**Task description**
Copy each line of the data beneath in which the word "landed" appears.
====== Data records
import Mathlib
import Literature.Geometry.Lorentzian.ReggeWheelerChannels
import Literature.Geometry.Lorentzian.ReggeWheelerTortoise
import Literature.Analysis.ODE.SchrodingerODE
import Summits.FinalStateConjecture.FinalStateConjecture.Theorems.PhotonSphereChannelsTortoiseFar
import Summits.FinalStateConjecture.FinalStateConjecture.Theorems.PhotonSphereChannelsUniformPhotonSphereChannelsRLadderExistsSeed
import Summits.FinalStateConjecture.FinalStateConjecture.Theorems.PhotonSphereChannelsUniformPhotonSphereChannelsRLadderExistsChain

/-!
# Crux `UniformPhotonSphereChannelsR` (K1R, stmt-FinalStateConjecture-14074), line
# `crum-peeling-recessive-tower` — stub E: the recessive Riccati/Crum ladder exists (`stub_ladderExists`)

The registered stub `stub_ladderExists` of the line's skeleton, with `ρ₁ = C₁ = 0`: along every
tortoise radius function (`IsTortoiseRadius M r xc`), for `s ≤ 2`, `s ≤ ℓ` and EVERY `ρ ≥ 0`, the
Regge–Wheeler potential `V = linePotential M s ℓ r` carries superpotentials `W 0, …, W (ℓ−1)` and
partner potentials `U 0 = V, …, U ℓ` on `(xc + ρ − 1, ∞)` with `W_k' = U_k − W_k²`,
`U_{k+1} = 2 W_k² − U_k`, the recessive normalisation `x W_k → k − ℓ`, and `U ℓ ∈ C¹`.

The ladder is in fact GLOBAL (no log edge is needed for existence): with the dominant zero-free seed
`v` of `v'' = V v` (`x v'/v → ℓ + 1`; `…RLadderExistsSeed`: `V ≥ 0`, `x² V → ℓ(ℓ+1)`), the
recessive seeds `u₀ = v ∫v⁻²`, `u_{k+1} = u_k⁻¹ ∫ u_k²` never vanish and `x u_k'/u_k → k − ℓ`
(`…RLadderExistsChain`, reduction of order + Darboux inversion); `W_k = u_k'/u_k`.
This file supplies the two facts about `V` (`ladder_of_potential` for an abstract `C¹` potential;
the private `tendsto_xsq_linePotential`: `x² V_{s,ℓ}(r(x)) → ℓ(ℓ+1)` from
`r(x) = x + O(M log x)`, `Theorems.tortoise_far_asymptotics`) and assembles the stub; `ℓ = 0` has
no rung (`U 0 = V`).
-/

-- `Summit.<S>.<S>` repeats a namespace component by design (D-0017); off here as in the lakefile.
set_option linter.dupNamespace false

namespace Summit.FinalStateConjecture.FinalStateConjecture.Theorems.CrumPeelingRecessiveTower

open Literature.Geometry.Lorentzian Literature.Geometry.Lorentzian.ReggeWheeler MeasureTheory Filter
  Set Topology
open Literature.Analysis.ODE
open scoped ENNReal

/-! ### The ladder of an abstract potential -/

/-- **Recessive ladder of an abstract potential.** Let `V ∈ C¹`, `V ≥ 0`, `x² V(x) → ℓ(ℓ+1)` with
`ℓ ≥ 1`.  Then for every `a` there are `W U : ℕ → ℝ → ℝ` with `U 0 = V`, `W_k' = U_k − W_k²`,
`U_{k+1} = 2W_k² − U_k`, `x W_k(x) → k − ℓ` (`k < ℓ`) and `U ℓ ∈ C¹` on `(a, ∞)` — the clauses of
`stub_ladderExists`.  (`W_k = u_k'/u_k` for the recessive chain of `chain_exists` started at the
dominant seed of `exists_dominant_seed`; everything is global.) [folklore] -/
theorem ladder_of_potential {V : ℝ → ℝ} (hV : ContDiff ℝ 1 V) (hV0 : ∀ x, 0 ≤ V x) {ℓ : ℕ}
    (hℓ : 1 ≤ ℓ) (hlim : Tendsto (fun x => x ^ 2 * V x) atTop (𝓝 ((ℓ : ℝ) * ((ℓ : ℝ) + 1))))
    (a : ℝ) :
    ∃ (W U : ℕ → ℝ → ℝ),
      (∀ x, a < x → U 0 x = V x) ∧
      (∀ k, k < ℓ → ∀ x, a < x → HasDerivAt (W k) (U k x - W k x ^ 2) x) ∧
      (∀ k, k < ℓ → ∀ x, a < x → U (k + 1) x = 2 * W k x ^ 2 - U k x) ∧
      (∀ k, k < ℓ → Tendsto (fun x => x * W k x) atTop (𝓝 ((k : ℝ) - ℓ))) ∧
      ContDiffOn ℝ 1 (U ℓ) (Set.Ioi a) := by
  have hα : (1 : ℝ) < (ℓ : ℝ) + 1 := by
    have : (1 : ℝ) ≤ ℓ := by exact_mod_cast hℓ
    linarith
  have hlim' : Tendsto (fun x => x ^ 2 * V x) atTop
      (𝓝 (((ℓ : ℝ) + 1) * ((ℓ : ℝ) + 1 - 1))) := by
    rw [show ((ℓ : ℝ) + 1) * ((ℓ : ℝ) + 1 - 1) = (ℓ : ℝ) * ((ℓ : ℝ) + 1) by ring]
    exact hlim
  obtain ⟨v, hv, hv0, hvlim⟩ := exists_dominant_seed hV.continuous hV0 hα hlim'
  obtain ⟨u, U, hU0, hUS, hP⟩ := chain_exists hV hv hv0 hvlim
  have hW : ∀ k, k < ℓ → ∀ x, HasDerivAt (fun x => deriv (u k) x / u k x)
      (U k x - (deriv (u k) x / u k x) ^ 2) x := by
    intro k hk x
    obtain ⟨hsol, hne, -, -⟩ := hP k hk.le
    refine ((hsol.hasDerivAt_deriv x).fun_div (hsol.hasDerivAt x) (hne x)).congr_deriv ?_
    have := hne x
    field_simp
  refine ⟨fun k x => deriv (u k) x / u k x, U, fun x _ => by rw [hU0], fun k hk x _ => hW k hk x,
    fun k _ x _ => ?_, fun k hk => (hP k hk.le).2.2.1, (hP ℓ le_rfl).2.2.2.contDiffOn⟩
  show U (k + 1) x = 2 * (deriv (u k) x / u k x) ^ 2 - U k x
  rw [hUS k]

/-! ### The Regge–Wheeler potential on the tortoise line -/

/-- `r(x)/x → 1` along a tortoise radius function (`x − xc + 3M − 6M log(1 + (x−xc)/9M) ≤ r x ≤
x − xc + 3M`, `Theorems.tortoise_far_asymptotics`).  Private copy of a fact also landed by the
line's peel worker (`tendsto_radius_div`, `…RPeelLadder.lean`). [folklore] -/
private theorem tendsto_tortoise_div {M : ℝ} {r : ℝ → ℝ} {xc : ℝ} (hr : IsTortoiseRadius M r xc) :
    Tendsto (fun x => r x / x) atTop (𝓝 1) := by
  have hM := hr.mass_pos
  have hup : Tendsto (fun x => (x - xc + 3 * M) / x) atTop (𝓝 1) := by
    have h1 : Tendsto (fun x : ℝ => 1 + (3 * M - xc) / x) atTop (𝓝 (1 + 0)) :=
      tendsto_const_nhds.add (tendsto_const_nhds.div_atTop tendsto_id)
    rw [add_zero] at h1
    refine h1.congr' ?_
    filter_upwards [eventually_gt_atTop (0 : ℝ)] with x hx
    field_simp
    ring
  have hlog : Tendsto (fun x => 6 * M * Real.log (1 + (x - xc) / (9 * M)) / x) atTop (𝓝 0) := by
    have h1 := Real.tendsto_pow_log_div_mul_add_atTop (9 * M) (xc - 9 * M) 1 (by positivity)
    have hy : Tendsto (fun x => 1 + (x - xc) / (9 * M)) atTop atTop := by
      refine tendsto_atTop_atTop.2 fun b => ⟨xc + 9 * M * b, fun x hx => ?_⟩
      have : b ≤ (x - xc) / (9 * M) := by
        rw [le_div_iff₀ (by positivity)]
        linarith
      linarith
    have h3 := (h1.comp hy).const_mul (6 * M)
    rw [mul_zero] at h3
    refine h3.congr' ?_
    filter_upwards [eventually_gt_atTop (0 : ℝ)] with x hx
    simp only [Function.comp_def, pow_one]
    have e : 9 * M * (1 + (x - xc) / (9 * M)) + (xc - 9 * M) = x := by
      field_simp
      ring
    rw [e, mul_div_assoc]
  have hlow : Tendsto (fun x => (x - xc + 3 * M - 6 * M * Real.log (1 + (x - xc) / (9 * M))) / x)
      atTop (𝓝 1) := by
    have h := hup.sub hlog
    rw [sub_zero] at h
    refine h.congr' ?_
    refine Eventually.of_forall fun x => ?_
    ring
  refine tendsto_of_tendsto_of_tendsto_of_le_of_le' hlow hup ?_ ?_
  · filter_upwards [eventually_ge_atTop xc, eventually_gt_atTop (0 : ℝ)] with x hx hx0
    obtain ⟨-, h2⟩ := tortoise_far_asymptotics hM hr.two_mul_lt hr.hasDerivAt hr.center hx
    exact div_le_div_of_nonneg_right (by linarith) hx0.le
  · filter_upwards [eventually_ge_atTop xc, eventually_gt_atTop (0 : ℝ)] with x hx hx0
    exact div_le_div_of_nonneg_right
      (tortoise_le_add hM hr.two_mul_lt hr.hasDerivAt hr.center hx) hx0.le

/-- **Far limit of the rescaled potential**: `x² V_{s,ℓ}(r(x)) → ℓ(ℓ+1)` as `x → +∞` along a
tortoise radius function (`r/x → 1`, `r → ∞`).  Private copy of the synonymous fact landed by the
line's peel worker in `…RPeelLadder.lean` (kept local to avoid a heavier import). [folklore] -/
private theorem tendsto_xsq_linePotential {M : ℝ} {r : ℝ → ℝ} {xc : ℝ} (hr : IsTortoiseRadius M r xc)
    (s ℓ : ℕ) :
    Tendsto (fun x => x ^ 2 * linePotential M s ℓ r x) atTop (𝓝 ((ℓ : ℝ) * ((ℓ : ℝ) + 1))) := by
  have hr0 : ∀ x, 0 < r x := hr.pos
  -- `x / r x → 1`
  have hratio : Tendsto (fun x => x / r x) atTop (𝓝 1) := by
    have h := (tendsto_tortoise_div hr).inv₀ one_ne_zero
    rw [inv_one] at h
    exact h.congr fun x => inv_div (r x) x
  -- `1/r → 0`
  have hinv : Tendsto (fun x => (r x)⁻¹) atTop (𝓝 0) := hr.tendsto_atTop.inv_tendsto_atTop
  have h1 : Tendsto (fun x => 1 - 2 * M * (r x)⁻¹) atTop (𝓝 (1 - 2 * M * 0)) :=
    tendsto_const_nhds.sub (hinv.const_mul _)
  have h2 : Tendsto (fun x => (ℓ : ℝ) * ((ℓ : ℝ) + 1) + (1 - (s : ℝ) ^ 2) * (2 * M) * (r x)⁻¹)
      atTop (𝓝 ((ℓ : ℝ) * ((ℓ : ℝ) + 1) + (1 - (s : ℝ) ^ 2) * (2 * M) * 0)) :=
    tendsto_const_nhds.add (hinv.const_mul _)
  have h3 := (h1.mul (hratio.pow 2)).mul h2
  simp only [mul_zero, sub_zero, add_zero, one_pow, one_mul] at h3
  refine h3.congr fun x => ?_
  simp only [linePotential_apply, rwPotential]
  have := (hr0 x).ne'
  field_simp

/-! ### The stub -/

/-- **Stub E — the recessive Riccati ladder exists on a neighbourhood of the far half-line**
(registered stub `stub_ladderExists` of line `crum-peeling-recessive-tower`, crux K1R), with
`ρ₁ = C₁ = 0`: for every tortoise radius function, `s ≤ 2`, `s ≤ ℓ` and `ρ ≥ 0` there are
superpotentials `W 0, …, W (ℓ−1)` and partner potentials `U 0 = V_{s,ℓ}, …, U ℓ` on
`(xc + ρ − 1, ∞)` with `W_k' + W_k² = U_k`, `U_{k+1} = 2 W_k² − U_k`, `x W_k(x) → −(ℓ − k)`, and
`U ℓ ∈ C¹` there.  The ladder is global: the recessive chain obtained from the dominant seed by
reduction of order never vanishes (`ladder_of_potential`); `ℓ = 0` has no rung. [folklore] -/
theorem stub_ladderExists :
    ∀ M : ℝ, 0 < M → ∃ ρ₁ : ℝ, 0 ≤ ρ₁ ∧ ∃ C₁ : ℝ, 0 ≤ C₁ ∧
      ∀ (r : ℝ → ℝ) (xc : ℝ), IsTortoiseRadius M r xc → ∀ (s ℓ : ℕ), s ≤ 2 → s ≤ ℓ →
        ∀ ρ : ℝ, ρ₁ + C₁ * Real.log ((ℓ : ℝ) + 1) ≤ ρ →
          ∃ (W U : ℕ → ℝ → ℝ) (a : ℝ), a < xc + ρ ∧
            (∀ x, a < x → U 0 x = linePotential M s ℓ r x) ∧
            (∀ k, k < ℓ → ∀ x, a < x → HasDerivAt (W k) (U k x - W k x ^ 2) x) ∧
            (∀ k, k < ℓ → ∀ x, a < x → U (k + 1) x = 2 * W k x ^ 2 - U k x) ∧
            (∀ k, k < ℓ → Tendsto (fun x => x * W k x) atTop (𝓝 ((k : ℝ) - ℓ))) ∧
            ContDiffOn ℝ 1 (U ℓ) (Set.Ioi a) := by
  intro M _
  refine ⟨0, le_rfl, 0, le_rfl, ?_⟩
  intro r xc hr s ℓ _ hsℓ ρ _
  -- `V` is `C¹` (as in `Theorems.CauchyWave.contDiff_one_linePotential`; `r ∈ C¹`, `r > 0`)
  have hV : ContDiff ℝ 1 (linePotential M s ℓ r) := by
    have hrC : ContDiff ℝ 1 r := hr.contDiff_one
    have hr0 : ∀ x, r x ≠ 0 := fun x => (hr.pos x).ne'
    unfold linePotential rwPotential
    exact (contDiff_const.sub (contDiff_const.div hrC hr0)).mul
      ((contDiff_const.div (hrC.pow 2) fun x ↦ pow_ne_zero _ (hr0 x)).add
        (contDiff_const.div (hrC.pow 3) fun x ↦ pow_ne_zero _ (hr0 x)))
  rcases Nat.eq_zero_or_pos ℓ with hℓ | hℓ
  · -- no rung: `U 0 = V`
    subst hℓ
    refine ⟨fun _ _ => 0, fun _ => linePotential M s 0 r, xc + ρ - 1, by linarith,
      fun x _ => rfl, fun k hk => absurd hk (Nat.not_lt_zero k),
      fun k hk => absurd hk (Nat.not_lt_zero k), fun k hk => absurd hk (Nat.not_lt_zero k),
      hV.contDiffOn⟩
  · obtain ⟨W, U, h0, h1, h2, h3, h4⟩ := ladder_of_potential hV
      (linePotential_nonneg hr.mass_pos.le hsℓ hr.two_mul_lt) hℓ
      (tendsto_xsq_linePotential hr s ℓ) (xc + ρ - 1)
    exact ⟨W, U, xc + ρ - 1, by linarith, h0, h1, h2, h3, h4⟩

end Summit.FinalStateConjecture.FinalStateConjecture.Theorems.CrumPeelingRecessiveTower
============
====== Data records
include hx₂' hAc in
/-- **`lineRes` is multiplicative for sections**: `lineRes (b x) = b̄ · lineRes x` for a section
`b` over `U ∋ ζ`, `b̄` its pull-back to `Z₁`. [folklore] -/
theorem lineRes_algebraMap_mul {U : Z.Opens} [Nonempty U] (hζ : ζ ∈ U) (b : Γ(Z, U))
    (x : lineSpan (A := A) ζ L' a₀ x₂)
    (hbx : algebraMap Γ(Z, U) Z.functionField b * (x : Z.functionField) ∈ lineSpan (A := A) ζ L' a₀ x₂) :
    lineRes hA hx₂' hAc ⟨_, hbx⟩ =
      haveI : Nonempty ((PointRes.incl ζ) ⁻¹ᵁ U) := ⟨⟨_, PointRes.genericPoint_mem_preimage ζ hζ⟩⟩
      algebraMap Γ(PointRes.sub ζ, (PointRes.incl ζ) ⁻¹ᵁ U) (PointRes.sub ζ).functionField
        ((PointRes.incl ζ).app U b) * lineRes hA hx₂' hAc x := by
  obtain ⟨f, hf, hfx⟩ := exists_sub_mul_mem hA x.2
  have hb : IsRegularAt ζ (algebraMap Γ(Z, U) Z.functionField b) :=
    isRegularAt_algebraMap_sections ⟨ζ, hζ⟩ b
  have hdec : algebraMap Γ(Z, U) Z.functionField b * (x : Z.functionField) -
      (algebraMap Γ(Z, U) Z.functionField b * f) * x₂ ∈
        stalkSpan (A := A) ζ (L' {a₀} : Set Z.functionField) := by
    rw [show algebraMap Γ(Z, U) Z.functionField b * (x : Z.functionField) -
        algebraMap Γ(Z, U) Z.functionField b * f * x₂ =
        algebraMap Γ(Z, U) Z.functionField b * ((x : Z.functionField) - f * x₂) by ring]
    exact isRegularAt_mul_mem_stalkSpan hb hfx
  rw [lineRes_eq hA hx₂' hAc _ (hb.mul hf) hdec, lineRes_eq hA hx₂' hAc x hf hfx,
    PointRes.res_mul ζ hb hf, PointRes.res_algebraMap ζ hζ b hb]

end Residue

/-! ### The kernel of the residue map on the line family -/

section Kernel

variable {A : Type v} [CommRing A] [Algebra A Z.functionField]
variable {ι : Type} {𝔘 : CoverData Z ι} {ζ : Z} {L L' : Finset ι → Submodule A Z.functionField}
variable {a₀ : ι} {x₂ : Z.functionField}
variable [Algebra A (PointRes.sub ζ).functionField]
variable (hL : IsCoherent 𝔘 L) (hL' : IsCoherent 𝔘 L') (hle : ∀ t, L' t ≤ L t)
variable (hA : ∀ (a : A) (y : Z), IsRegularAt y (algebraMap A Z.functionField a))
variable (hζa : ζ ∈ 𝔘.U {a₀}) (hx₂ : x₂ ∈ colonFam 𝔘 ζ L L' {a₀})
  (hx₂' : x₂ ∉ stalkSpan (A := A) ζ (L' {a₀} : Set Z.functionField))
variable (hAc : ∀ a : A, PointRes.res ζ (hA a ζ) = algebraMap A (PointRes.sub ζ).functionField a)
============
**Written response**
x − xc + 3M`, `Theorems.tortoise_far_asymptotics`).  Private copy of a fact also landed by the
tortoise radius function (`r/x → 1`, `r → ∞`).  Private copy of the synonymous fact landed by the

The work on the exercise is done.